A single number is expected: the count of lines in the records below that contain "hmapφ".
*** Records shown Section Begins ***
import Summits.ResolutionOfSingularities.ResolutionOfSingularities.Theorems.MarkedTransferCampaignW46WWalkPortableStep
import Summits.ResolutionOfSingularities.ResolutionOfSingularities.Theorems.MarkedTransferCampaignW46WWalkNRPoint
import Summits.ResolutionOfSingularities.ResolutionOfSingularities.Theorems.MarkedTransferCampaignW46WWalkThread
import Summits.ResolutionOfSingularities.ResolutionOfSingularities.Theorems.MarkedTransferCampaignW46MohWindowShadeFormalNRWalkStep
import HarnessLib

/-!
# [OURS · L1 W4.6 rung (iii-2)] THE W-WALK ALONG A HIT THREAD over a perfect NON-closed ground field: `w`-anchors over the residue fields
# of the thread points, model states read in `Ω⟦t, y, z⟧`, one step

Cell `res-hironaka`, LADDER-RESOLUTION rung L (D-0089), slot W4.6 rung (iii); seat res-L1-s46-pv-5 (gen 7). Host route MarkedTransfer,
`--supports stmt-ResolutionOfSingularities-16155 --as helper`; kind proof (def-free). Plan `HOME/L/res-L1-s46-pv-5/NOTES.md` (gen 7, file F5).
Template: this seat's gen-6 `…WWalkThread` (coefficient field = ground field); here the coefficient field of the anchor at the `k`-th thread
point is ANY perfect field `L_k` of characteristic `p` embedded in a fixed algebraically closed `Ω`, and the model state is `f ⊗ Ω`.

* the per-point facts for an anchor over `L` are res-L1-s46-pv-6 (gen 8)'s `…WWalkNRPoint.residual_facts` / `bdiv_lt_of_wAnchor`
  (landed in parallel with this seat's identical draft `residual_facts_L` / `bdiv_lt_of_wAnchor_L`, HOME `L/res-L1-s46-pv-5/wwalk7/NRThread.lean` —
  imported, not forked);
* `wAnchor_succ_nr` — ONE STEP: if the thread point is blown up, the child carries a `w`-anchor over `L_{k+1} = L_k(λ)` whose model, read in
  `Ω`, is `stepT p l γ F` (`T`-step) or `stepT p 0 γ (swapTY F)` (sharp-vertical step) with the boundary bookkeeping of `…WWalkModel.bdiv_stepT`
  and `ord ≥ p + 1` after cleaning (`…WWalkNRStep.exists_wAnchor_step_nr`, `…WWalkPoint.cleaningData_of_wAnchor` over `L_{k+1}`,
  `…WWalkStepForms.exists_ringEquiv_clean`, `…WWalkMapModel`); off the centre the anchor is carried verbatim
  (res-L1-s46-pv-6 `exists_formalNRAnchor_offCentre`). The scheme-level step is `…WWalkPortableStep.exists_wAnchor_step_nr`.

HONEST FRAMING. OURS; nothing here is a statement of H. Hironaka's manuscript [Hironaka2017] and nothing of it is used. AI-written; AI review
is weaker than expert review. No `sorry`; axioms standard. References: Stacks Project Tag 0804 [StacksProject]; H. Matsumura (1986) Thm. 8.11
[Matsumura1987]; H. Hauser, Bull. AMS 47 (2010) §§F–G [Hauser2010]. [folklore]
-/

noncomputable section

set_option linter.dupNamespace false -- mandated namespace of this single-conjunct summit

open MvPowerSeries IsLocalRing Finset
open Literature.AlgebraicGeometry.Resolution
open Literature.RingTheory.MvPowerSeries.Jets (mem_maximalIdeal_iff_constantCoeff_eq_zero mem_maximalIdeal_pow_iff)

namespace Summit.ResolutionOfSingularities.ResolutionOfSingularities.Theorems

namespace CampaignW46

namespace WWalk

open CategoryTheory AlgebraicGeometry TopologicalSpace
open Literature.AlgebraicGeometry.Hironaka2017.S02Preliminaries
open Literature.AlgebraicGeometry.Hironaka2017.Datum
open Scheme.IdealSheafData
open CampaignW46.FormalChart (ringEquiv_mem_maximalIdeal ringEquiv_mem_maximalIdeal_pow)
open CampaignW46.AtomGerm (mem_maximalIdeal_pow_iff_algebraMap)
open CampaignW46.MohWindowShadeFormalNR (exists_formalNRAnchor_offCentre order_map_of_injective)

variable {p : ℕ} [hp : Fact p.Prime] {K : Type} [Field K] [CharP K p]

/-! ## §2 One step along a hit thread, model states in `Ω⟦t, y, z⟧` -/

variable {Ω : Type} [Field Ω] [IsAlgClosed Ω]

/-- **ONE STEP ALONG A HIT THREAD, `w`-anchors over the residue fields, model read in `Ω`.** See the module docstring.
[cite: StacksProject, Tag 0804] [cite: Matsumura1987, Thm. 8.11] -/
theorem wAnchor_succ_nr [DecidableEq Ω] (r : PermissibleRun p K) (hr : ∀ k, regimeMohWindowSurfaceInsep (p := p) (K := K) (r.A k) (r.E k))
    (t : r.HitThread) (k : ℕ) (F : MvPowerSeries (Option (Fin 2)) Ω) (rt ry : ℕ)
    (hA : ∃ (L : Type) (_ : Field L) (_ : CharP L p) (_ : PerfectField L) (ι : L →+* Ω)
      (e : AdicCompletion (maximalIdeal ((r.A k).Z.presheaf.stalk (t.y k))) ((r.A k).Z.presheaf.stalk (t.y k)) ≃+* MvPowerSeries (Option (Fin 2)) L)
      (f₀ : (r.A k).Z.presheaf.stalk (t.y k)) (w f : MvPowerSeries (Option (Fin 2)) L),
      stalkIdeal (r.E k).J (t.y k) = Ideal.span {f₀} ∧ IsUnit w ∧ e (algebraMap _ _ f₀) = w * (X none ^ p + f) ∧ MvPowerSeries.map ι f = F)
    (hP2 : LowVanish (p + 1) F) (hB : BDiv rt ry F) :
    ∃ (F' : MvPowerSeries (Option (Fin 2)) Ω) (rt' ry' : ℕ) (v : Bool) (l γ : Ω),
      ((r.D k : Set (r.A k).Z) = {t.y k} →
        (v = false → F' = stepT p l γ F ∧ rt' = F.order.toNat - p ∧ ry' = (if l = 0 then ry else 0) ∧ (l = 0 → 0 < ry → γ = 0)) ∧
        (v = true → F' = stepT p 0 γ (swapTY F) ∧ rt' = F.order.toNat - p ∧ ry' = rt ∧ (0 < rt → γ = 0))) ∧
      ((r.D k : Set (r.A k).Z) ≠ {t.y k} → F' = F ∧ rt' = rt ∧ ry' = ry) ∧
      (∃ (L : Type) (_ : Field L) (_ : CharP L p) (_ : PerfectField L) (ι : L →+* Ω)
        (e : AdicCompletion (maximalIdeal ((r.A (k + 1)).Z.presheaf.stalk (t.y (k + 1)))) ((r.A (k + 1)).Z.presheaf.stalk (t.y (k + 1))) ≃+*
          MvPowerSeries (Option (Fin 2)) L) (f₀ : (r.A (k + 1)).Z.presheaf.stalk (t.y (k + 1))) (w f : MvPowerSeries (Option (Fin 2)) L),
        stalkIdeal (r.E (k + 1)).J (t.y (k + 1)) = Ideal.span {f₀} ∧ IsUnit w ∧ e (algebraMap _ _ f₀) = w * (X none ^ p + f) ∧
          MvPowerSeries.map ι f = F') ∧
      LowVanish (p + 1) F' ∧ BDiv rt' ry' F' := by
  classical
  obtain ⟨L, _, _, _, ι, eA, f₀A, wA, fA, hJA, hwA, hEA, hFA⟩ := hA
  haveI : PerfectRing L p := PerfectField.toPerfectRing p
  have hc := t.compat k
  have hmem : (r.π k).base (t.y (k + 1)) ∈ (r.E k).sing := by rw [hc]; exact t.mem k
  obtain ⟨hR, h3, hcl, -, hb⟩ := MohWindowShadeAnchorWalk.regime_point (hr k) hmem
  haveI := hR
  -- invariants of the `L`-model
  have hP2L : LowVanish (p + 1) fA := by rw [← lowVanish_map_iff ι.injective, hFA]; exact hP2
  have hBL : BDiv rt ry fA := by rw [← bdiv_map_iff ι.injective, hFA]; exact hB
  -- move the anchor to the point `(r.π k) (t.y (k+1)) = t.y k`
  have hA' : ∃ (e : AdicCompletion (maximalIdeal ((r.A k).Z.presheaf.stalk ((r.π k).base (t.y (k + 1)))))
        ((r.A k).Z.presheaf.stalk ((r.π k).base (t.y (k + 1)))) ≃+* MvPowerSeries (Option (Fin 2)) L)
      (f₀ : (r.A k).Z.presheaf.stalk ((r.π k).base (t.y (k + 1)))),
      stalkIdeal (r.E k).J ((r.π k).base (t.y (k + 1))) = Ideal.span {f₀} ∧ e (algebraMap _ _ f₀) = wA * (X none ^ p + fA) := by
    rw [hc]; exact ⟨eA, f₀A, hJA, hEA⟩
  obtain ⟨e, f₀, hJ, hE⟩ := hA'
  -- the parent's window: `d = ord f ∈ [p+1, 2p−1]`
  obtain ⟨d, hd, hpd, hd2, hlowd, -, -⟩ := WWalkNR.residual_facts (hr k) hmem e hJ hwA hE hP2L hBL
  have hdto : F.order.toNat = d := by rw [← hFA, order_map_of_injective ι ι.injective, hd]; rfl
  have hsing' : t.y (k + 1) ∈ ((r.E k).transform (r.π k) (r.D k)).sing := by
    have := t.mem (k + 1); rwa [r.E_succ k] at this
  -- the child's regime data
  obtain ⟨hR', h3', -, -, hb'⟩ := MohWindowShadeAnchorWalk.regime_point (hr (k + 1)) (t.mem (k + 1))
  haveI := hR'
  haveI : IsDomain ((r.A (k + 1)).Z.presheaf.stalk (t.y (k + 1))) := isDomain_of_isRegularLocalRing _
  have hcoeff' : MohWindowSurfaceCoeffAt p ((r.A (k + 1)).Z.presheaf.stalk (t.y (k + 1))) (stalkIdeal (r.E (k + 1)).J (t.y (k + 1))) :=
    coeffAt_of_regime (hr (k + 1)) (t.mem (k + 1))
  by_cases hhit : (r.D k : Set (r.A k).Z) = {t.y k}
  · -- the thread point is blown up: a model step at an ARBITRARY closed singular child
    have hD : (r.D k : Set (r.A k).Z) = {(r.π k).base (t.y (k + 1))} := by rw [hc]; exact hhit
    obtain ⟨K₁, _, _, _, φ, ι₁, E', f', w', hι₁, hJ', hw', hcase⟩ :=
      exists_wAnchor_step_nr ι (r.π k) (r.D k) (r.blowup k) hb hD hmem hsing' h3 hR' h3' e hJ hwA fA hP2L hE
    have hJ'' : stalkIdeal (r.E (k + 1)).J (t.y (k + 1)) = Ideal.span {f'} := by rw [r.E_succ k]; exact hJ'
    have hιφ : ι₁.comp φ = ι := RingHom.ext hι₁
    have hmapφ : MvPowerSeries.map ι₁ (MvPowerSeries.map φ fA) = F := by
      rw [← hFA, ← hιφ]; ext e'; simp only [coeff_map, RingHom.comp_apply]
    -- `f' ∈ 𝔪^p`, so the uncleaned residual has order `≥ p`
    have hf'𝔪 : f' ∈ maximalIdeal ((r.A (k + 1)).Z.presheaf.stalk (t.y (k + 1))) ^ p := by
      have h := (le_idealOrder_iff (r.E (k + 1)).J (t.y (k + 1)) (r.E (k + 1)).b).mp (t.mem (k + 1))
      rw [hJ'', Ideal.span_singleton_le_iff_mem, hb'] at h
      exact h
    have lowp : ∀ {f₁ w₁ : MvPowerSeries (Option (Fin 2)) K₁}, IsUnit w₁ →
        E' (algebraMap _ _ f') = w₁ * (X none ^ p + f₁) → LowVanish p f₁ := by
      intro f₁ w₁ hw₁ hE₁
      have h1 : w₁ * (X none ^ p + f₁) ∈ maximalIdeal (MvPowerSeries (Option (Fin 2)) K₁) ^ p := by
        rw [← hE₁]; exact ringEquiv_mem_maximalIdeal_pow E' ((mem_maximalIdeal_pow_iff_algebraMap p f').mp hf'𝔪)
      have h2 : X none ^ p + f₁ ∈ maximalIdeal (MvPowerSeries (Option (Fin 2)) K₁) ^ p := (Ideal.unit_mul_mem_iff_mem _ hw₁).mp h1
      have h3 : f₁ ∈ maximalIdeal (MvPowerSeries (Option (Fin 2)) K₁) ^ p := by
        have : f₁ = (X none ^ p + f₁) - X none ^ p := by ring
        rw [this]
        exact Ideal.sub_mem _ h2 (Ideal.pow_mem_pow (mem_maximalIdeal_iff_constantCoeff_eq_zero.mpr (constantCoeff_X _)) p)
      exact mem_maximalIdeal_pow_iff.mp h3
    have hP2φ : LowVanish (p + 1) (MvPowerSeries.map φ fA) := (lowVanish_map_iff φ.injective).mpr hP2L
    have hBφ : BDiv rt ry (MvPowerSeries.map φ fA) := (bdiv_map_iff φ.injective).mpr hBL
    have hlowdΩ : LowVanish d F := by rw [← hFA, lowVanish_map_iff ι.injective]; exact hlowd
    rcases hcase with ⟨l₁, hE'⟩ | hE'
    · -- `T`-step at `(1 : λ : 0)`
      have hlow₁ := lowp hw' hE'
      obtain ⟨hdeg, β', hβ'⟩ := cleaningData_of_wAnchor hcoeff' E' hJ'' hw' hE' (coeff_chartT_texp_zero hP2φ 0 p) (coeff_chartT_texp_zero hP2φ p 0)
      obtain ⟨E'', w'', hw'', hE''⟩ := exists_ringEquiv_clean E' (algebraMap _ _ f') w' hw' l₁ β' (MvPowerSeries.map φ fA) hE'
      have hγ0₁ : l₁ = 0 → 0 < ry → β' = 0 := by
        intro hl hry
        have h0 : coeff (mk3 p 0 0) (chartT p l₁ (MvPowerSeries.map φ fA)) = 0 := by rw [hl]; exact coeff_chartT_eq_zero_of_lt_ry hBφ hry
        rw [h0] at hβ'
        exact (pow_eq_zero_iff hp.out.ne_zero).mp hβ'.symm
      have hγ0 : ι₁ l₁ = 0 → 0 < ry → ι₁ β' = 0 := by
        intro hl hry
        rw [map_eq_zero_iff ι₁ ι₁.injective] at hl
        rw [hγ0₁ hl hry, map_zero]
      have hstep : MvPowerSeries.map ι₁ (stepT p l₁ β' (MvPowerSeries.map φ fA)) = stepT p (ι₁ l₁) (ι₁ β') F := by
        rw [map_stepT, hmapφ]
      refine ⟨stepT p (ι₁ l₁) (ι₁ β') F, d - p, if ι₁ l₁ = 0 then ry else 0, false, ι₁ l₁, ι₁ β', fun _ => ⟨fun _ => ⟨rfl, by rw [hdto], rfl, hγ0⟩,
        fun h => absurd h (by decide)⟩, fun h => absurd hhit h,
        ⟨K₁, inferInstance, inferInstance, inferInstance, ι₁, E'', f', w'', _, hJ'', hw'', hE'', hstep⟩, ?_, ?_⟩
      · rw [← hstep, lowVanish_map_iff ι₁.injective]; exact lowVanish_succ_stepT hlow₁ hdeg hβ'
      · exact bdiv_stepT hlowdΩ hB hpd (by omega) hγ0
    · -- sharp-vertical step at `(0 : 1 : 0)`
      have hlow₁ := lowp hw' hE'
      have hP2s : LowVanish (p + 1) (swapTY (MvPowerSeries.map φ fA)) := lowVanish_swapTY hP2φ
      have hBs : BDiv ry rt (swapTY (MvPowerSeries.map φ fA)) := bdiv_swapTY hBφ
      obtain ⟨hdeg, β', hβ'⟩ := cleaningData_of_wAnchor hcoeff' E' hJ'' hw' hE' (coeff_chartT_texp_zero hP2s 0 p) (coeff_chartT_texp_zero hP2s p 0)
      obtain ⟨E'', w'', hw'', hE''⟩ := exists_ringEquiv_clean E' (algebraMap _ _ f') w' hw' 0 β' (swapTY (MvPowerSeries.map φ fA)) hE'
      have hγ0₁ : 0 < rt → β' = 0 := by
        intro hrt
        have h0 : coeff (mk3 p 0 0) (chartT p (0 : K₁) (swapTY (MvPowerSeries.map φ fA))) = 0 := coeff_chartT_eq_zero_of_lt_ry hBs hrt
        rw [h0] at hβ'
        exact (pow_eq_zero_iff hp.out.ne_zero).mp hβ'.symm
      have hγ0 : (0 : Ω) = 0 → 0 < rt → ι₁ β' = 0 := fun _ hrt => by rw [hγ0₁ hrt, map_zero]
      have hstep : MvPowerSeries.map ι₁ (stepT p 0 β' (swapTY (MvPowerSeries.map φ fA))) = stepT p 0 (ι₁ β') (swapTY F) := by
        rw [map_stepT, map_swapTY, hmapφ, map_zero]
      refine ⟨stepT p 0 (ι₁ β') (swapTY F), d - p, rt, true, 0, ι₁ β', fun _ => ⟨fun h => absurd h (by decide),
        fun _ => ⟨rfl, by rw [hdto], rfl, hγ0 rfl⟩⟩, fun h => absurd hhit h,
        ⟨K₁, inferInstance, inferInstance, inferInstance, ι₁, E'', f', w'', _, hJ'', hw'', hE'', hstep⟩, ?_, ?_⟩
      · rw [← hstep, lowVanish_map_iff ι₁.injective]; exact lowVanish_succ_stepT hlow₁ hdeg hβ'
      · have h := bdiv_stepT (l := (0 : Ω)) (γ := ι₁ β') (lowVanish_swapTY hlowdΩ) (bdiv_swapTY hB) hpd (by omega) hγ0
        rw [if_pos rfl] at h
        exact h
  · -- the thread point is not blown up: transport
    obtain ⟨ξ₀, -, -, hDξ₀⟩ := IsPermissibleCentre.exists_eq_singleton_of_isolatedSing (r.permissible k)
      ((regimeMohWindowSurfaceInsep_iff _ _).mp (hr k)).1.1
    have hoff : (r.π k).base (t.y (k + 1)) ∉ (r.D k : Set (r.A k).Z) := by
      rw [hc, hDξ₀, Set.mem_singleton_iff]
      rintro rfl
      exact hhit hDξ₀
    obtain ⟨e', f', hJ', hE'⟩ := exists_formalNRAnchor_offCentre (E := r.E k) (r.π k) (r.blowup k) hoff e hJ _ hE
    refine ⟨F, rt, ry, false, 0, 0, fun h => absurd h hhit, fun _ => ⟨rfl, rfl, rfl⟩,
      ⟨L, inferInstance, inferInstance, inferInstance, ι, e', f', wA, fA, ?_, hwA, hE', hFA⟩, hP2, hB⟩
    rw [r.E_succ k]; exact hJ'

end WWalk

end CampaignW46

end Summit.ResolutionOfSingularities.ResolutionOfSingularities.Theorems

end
*** Records shown Section Ends ***
* **Output for this task**
3